If the input solenoid actuation force is varied, the control pressure responds linearly as evident from the below figures:

Fig. 3 When Fsol=10 N

Fig. 4 When Fsol=12.5 N

Fig. 5 When Fsol=15 N

As can be seen, the response is very quick, this is because the mass of the EPPR spool is 32 grams. If this value is reduced, the response can be even more quicker but it will create more challenges related to the stability and the safety of the EPPR

For 10N, the steady state value of the control pressure is 28 bars, for 12.5N, the value is 35 bars, and for 15N, the value is 42 bars, which indicates and confirms the proportional nature of the EPPR valve, which is the reason for choosing the valve in this work.

4.2 Main Spool displacement

As the control pressure increases, the force on the main spool drives the main valve spool to the right side against the spring, k_s . The displacement of the spool is important because it gives rise to the main flow through the valve. The spool displacement would increase or decrease the flow area between the inlet and outlet of the main spool valve.

Fig. 6, 7 and 8 show the main spool displacement under different values of EPPR solenoid force.

Fig. 6 When Fsol=10 N

Fig. 7 When Fsol=12.5 N

Fig. 8 When Fsol=15 N

As can be seen the valve is stable under the given conditions. The response time of the valve can be reduced by decreasing the size of the spool. The change in displacement gives rise to a a change in flow rate as will be discussed in the next section.

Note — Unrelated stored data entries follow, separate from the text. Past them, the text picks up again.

/-- **The quadruple of two triangles through `x` has every triple independent**: removing a point `e` of `A ∖ {x}` from
`(A ∖ {x}) ∪ (B ∖ {x})` leaves both points of `B ∖ {x}` and one point `w` of `A ∖ {x}`; a dependent triple would put `w` on
the line `cl (B ∖ {x}) = B`, so `w ∈ A ∩ B = {x}`. -/
theorem indep_union_sdiff_of_two_triangles_through (M : Matroid α) [M.Finite]
    (hC1 : ∀ L ⊆ M.E, M.eRk L = 2 → L.ncard ≤ 3)
    (hs : ∀ e ∈ M.E, ∀ f ∈ M.E, e ≠ f → M.eRk {e, f} = 2)
    {A B : Set α} (hA : M.IsCircuit A) (hAc : A.ncard = 3) (hB : M.IsCircuit B) (hBc : B.ncard = 3)
    (hAB : A ≠ B) {x : α} (hxA : x ∈ A) (hxB : x ∈ B) {e : α} (he : e ∈ A \ {x}) :
    M.Indep (((A \ {x}) ∪ (B \ {x})) \ {e}) := by
  classical
  have hAfin : A.Finite := M.ground_finite.subset hA.subset_ground
  have hBfin : B.Finite := M.ground_finite.subset hB.subset_ground
  have hmeet : A ∩ B = {x} := inter_eq_singleton_of_triangles_through M hC1 hA hAc hB hBc hAB hxA hxB
  have hPA : (A \ {x}).ncard = 2 := by
    have := Set.ncard_sdiff_singleton_add_one hxA hAfin
    omega
  have hPB : (B \ {x}).ncard = 2 := by
    have := Set.ncard_sdiff_singleton_add_one hxB hBfin
    omega
  have hPAfin : (A \ {x}).Finite := hAfin.subset Set.sdiff_subset
  have hPBfin : (B \ {x}).Finite := hBfin.subset Set.sdiff_subset
  have hdisj : Disjoint (A \ {x}) (B \ {x}) := by
    rw [Set.disjoint_left]
    rintro y ⟨hyA, hyx⟩ ⟨hyB, -⟩
    exact hyx (hmeet ▸ Set.mem_inter hyA hyB)
  have hclB : M.closure (B \ {x}) = B := closure_sdiff_singleton_eq_of_triangle M hC1 hB hBc hxB
  have hSfin : (((A \ {x}) ∪ (B \ {x})) \ {e}).Finite := (hPAfin.union hPBfin).subset Set.sdiff_subset
  have hSE : ((A \ {x}) ∪ (B \ {x})) \ {e} ⊆ M.E :=
    Set.sdiff_subset.trans (Set.union_subset (Set.sdiff_subset.trans hA.subset_ground)
      (Set.sdiff_subset.trans hB.subset_ground))
  have hS3 : (((A \ {x}) ∪ (B \ {x})) \ {e}).ncard = 3 := by
    have hU : ((A \ {x}) ∪ (B \ {x})).ncard = 4 := by
      rw [Set.ncard_union_eq hdisj hPAfin hPBfin, hPA, hPB]
    have := Set.ncard_sdiff_singleton_add_one (Set.mem_union_left _ he) (hPAfin.union hPBfin)
    omega
  by_contra hnot
  have hdep : M.Dep (((A \ {x}) ∪ (B \ {x})) \ {e}) := (M.not_indep_iff hSE).1 hnot
  -- the two points of `B ∖ {x}` lie in the triple
  obtain ⟨c, d, hcd, hBcd⟩ := Set.ncard_eq_two.1 hPB
  have hcB : c ∈ B \ {x} := by rw [hBcd]; exact Set.mem_insert c {d}
  have hdB : d ∈ B \ {x} := by rw [hBcd]; exact Set.mem_insert_of_mem c (Set.mem_singleton d)
  have hcS : c ∈ ((A \ {x}) ∪ (B \ {x})) \ {e} :=
    ⟨Set.mem_union_right _ hcB, fun h => hdisj.ne_of_mem he hcB (Set.mem_singleton_iff.1 h).symm⟩
  have hdS : d ∈ ((A \ {x}) ∪ (B \ {x})) \ {e} :=
    ⟨Set.mem_union_right _ hdB, fun h => hdisj.ne_of_mem he hdB (Set.mem_singleton_iff.1 h).symm⟩
  have hsub := subset_closure_pair_of_dep_three M hs hSE hS3 hdep hcS hdS hcd
  rw [← hBcd, hclB] at hsub
  -- the other point `w` of `A ∖ {x}`
  have hw1 : ((A \ {x}) \ {e}).ncard = 1 := by
    have := Set.ncard_sdiff_singleton_add_one he hPAfin
    omega
  obtain ⟨w, hw⟩ := Set.ncard_eq_one.1 hw1
  have hwm : w ∈ (A \ {x}) \ {e} := by rw [hw]; exact Set.mem_singleton w
  have hwS : w ∈ ((A \ {x}) ∪ (B \ {x})) \ {e} := ⟨Set.mem_union_left _ hwm.1, hwm.2⟩
  have hwB : w ∈ B := hsub hwS
  have hwx : w ∈ A ∩ B := Set.mem_inter hwm.1.1 hwB
  rw [hmeet] at hwx
  exact hwm.1.2 hwx

/-- **The four off-`x` points of two distinct triangles through `x` form a `4`-circuit** disjoint from a third triangle
`T ∋ x` (both triangles `≠ T`), and `x` lies in its closure. -/
theorem exists_four_circuit_of_two_triangles_through (M : Matroid α) [M.Finite]
    (hC1 : ∀ L ⊆ M.E, M.eRk L = 2 → L.ncard ≤ 3)
    (hs : ∀ e ∈ M.E, ∀ f ∈ M.E, e ≠ f → M.eRk {e, f} = 2)
    {T T' T'' : Set α} (hT : M.IsCircuit T) (hT3 : T.ncard = 3)
    (hT' : M.IsCircuit T') (hT'3 : T'.ncard = 3) (hT'' : M.IsCircuit T'') (hT''3 : T''.ncard = 3)
    (hne' : T' ≠ T) (hne'' : T'' ≠ T) (hne : T' ≠ T'') {x : α} (hx : x ∈ T) (hx' : x ∈ T') (hx'' : x ∈ T'') :
    ∃ Q : Set α, M.IsCircuit Q ∧ Q.ncard = 4 ∧ Disjoint Q T ∧ x ∈ M.closure Q := by
  classical
  have hfin : ∀ {C : Set α}, M.IsCircuit C → C.Finite := fun hC => M.ground_finite.subset hC.subset_ground
  have hrk : ∀ {C : Set α}, M.IsCircuit C → C.ncard = 3 → M.eRk C ≤ 2 := by
    intro C hC hCc
    have h := hC.eRk_add_one_eq
    rw [← (hfin hC).cast_ncard_eq, hCc] at h
    have h' : M.eRk C + 1 ≤ 2 + 1 := by rw [h]; norm_num
    exact (ENat.add_le_add_iff_right (by simp)).1 h'
  have hxn : M.IsNonloop x := hT'.isNonloop_of_mem_of_one_lt_card (by
    rw [← (hfin hT').cast_ncard_eq, hT'3]; norm_num) hx'
  have hdisj : ∀ {A B : Set α}, A ∩ B = {x} → Disjoint (A \ {x}) B := by
    intro A B h
    rw [Set.disjoint_left]
    rintro y ⟨hyA, hyx⟩ hyB
    exact hyx (h ▸ Set.mem_inter hyA hyB)
  have hP'fin : (T' \ {x}).Finite := (hfin hT').subset Set.sdiff_subset
  have hP''fin : (T'' \ {x}).Finite := (hfin hT'').subset Set.sdiff_subset
  have hP'2 : (T' \ {x}).ncard = 2 := by
    have := Set.ncard_sdiff_singleton_add_one hx' (hfin hT')
    omega
  have hP''2 : (T'' \ {x}).ncard = 2 := by
    have := Set.ncard_sdiff_singleton_add_one hx'' (hfin hT'')
    omega
  have hPP : Disjoint (T' \ {x}) (T'' \ {x}) :=
    (hdisj (inter_eq_singleton_of_triangles_through M hC1 hT' hT'3 hT'' hT''3 hne hx' hx'')).mono_right
      Set.sdiff_subset
  refine ⟨(T' \ {x}) ∪ (T'' \ {x}), ?_, ?_, ?_, ?_⟩
  · -- dependent, every triple independent
    have hQE : (T' \ {x}) ∪ (T'' \ {x}) ⊆ M.E :=
      Set.union_subset (Set.sdiff_subset.trans hT'.subset_ground) (Set.sdiff_subset.trans hT''.subset_ground)
    have hQ4 : ((T' \ {x}) ∪ (T'' \ {x})).ncard = 4 := by
      rw [Set.ncard_union_eq hPP hP'fin hP''fin, hP'2, hP''2]
    have hQrk : M.eRk ((T' \ {x}) ∪ (T'' \ {x})) ≤ 3 := by
      have h1 := eRk_union_le_add_one_of_mem M hxn hx' hx'' (hrk hT'' hT''3)
      have h2 := hrk hT' hT'3
      calc M.eRk ((T' \ {x}) ∪ (T'' \ {x})) ≤ M.eRk (T' ∪ T'') :=
            M.eRk_mono (Set.union_subset_union Set.sdiff_subset Set.sdiff_subset)
        _ ≤ M.eRk T' + 1 := h1
        _ ≤ 2 + 1 := by gcongr
        _ = 3 := by norm_num
    have hQdep : M.Dep ((T' \ {x}) ∪ (T'' \ {x})) := by
      rw [← M.not_indep_iff hQE]
      intro hI
      have h := hI.eRk_eq_encard
      rw [← (hP'fin.union hP''fin).cast_ncard_eq, hQ4] at h
      rw [h] at hQrk
      norm_num at hQrk
    refine Matroid.isCircuit_iff_dep_forall_sdiff_singleton_indep.2 ⟨hQdep, fun e he => ?_⟩
    rcases he with he | he
    · exact indep_union_sdiff_of_two_triangles_through M hC1 hs hT' hT'3 hT'' hT''3 hne hx' hx'' he
    · rw [Set.union_comm]
      exact indep_union_sdiff_of_two_triangles_through M hC1 hs hT'' hT''3 hT' hT'3 hne.symm hx'' hx' he
  · rw [Set.ncard_union_eq hPP hP'fin hP''fin, hP'2, hP''2]
  · exact Set.disjoint_union_left.2
      ⟨hdisj (inter_eq_singleton_of_triangles_through M hC1 hT' hT'3 hT hT3 hne' hx' hx),
        hdisj (inter_eq_singleton_of_triangles_through M hC1 hT'' hT''3 hT hT3 hne'' hx'' hx)⟩
  · exact M.closure_mono Set.subset_union_left (hT'.mem_closure_sdiff_singleton_of_mem hx')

The main spring precompression was kept at 4mm, which if reduced would lead to an unstable behaviour, which is why it is very important to consider other ways of how to reduce the pre-compression for improved response and reduced deadband. This can be a topic for future study in which the model developed in this study can be used.

4.3 Output Flow rate

Flow rate is the main output of the valve under study. Figures 9 to 11, show the output flow rate in response to the change in input solenoid actuation force.

Fig. 9 When Fsol=10 N

Fig. 10 When Fsol=12.5 N

Fig. 11 When Fsol=12.5 N

The output flow rate follows the same trend as that of the displacement response as is clear from the above graphs.

The reason of using the solenoid force as the actuation force was because the solenoid actuator is proportional to the current and the relation between the solenoid current signal and the solenoid force was found through experiment. The developed EPPR’s solenoid result can be seen from figure 12.

Fig. 12 Experimental results of EPPR solenoid

As can be seen the input signal gives rise to a force which is proportional to the input signal which is why it is called the proportional pressure reducing valve.

5. Conclusion

A matlab tool, Simulink, was used to simulate the mathematical model which was developed after applying the continuity equation and force balance equation. The model was run under different operational and geometric conditions.

The output flow rate for 15N solenoid force crossed 150 lpm. It highly depends on the main spool diameter and pressure conditions as well as EPPR pressure.

The response of IMV depends heavily on the construction of the spool valve as well as the output of the EPPR valve and the pressure at the inlet.